*What you should do*
The lines from the start of the records through the one containing "# the TWISTED" are to be restated word for word; please include both ends.

*Working data*

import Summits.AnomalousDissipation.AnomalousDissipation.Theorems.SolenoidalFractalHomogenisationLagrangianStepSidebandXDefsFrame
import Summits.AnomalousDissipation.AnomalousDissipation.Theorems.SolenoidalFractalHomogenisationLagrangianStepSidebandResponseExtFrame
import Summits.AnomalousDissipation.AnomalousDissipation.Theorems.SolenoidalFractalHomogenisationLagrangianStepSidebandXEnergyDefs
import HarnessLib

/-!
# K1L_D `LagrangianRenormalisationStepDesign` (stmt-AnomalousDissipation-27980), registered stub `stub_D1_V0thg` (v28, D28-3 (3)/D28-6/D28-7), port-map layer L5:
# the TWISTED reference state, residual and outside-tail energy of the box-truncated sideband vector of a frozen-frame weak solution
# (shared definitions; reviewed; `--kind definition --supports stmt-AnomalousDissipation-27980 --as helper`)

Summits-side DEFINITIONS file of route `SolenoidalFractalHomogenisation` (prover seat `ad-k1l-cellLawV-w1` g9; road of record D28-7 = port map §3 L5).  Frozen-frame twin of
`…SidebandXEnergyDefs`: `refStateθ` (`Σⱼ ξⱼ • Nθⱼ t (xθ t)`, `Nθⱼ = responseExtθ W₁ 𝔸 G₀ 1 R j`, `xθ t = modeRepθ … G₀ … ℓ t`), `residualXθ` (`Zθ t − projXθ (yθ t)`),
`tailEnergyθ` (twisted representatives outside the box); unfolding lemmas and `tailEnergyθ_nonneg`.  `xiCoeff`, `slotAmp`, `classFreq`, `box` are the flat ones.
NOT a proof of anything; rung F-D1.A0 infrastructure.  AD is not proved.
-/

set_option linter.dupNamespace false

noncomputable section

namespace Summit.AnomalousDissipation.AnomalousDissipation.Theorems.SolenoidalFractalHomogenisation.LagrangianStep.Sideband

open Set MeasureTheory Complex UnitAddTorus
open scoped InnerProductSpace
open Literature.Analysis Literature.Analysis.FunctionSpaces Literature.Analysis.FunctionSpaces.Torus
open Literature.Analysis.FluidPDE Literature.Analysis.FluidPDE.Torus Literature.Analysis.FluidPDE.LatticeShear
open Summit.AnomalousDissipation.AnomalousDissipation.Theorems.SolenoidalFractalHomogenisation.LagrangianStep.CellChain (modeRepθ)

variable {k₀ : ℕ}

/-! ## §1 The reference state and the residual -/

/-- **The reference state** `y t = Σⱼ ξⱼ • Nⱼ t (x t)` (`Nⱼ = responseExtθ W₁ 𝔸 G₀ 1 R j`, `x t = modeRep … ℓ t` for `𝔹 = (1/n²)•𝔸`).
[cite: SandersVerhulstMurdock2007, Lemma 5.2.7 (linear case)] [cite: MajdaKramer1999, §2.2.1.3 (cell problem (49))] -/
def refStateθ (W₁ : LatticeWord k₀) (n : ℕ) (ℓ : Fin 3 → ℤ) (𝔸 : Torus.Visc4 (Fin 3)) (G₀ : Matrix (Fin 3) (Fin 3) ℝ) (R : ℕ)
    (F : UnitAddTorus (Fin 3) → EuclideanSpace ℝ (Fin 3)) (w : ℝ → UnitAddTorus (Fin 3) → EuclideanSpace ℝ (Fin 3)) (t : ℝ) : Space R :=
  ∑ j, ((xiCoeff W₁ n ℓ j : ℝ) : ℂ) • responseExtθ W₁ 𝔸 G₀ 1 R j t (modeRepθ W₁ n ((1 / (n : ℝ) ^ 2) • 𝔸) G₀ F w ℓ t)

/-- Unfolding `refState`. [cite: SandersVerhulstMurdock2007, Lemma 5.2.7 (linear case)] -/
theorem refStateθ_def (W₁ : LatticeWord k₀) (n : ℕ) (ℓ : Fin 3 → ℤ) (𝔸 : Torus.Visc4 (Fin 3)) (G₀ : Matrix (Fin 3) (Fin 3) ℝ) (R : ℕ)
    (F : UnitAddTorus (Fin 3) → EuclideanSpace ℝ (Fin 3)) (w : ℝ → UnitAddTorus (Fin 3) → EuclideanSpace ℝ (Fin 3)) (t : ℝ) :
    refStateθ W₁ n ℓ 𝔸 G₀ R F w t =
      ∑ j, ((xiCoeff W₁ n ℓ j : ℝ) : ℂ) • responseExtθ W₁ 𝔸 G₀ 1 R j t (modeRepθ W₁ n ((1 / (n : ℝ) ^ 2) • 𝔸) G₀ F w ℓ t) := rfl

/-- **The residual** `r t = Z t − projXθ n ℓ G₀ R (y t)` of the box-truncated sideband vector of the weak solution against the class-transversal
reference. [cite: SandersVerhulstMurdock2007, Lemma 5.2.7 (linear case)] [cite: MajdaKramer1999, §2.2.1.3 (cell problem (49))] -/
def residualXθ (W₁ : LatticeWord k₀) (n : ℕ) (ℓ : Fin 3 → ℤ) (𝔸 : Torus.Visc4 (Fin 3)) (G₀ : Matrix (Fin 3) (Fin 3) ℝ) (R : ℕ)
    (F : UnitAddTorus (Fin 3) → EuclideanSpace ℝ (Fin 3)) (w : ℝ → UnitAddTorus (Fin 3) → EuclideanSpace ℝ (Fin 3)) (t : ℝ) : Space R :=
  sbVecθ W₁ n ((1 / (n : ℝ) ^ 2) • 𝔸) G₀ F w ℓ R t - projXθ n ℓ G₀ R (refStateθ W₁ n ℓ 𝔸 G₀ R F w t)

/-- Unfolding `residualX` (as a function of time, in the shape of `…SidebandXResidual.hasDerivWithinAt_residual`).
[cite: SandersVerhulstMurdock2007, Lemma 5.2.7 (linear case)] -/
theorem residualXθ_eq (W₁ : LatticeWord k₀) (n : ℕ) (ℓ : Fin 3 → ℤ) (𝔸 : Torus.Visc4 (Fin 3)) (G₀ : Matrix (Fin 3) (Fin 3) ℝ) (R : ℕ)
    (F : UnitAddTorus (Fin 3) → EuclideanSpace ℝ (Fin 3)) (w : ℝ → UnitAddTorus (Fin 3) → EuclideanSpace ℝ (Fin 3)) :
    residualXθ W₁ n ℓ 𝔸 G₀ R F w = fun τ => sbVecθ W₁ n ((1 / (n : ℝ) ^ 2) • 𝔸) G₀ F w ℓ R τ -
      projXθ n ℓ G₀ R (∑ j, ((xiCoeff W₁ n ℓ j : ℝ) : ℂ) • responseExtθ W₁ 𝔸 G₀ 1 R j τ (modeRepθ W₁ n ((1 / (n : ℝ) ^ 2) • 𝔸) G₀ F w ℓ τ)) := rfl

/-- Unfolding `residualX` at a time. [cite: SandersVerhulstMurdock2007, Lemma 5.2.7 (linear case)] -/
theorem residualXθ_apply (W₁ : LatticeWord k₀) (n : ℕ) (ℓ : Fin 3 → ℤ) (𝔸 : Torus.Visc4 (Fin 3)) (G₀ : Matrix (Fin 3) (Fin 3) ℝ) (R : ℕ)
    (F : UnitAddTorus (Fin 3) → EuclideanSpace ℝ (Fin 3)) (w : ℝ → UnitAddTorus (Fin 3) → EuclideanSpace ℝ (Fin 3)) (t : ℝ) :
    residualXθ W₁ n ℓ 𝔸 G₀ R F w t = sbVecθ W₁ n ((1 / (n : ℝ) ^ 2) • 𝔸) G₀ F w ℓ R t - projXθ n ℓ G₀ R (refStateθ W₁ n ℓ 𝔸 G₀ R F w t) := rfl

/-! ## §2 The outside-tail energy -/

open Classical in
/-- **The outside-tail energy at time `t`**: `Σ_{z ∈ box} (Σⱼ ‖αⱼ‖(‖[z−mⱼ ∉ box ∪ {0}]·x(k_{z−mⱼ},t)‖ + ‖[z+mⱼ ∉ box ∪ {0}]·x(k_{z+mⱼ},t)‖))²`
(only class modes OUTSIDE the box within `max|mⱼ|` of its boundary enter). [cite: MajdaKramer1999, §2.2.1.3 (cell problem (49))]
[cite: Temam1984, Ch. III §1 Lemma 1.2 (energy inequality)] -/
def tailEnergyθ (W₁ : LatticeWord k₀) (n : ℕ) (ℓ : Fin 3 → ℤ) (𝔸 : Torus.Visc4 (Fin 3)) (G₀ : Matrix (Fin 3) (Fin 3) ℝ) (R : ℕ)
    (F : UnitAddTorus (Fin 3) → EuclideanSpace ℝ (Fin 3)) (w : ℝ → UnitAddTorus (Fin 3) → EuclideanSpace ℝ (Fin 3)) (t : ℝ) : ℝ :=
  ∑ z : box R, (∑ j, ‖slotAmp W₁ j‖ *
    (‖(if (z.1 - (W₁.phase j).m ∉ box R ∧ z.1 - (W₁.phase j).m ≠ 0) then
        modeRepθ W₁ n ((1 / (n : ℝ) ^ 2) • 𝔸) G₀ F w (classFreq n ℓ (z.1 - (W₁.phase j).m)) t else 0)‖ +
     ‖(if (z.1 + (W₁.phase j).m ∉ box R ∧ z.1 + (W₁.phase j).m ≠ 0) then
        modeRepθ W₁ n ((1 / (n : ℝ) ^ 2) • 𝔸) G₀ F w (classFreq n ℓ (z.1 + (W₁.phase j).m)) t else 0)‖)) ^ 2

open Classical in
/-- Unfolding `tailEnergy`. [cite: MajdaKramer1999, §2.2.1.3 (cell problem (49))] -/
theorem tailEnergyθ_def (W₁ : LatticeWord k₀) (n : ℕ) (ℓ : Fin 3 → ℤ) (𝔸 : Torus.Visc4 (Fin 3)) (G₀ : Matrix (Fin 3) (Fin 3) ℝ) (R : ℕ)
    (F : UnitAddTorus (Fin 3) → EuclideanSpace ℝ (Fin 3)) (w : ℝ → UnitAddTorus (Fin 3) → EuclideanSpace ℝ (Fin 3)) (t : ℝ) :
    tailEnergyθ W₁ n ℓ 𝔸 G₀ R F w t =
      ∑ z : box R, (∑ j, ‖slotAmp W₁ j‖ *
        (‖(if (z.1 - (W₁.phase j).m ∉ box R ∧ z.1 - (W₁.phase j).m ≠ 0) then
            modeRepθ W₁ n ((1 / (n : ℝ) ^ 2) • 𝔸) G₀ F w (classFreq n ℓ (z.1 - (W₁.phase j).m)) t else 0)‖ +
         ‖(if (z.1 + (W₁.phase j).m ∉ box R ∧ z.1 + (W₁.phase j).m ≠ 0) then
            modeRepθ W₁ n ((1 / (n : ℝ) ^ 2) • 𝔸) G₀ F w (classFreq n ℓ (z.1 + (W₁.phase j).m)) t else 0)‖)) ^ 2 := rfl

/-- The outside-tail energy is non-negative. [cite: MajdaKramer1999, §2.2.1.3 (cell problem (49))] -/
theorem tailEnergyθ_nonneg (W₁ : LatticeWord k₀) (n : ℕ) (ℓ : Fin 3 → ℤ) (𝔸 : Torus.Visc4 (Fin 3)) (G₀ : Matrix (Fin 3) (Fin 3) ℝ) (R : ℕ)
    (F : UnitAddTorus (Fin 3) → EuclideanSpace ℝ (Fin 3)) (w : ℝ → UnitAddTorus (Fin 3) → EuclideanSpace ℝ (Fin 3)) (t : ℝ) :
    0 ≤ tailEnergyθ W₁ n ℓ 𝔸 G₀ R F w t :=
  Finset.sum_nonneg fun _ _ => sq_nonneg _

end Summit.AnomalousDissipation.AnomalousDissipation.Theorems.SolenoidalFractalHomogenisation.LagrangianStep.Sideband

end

*Finished exercise*
import Summits.AnomalousDissipation.AnomalousDissipation.Theorems.SolenoidalFractalHomogenisationLagrangianStepSidebandXDefsFrame
import Summits.AnomalousDissipation.AnomalousDissipation.Theorems.SolenoidalFractalHomogenisationLagrangianStepSidebandResponseExtFrame
import Summits.AnomalousDissipation.AnomalousDissipation.Theorems.SolenoidalFractalHomogenisationLagrangianStepSidebandXEnergyDefs
import HarnessLib

/-!
# K1L_D `LagrangianRenormalisationStepDesign` (stmt-AnomalousDissipation-27980), registered stub `stub_D1_V0thg` (v28, D28-3 (3)/D28-6/D28-7), port-map layer L5:
# the TWISTED reference state, residual and outside-tail energy of the box-truncated sideband vector of a frozen-frame weak solution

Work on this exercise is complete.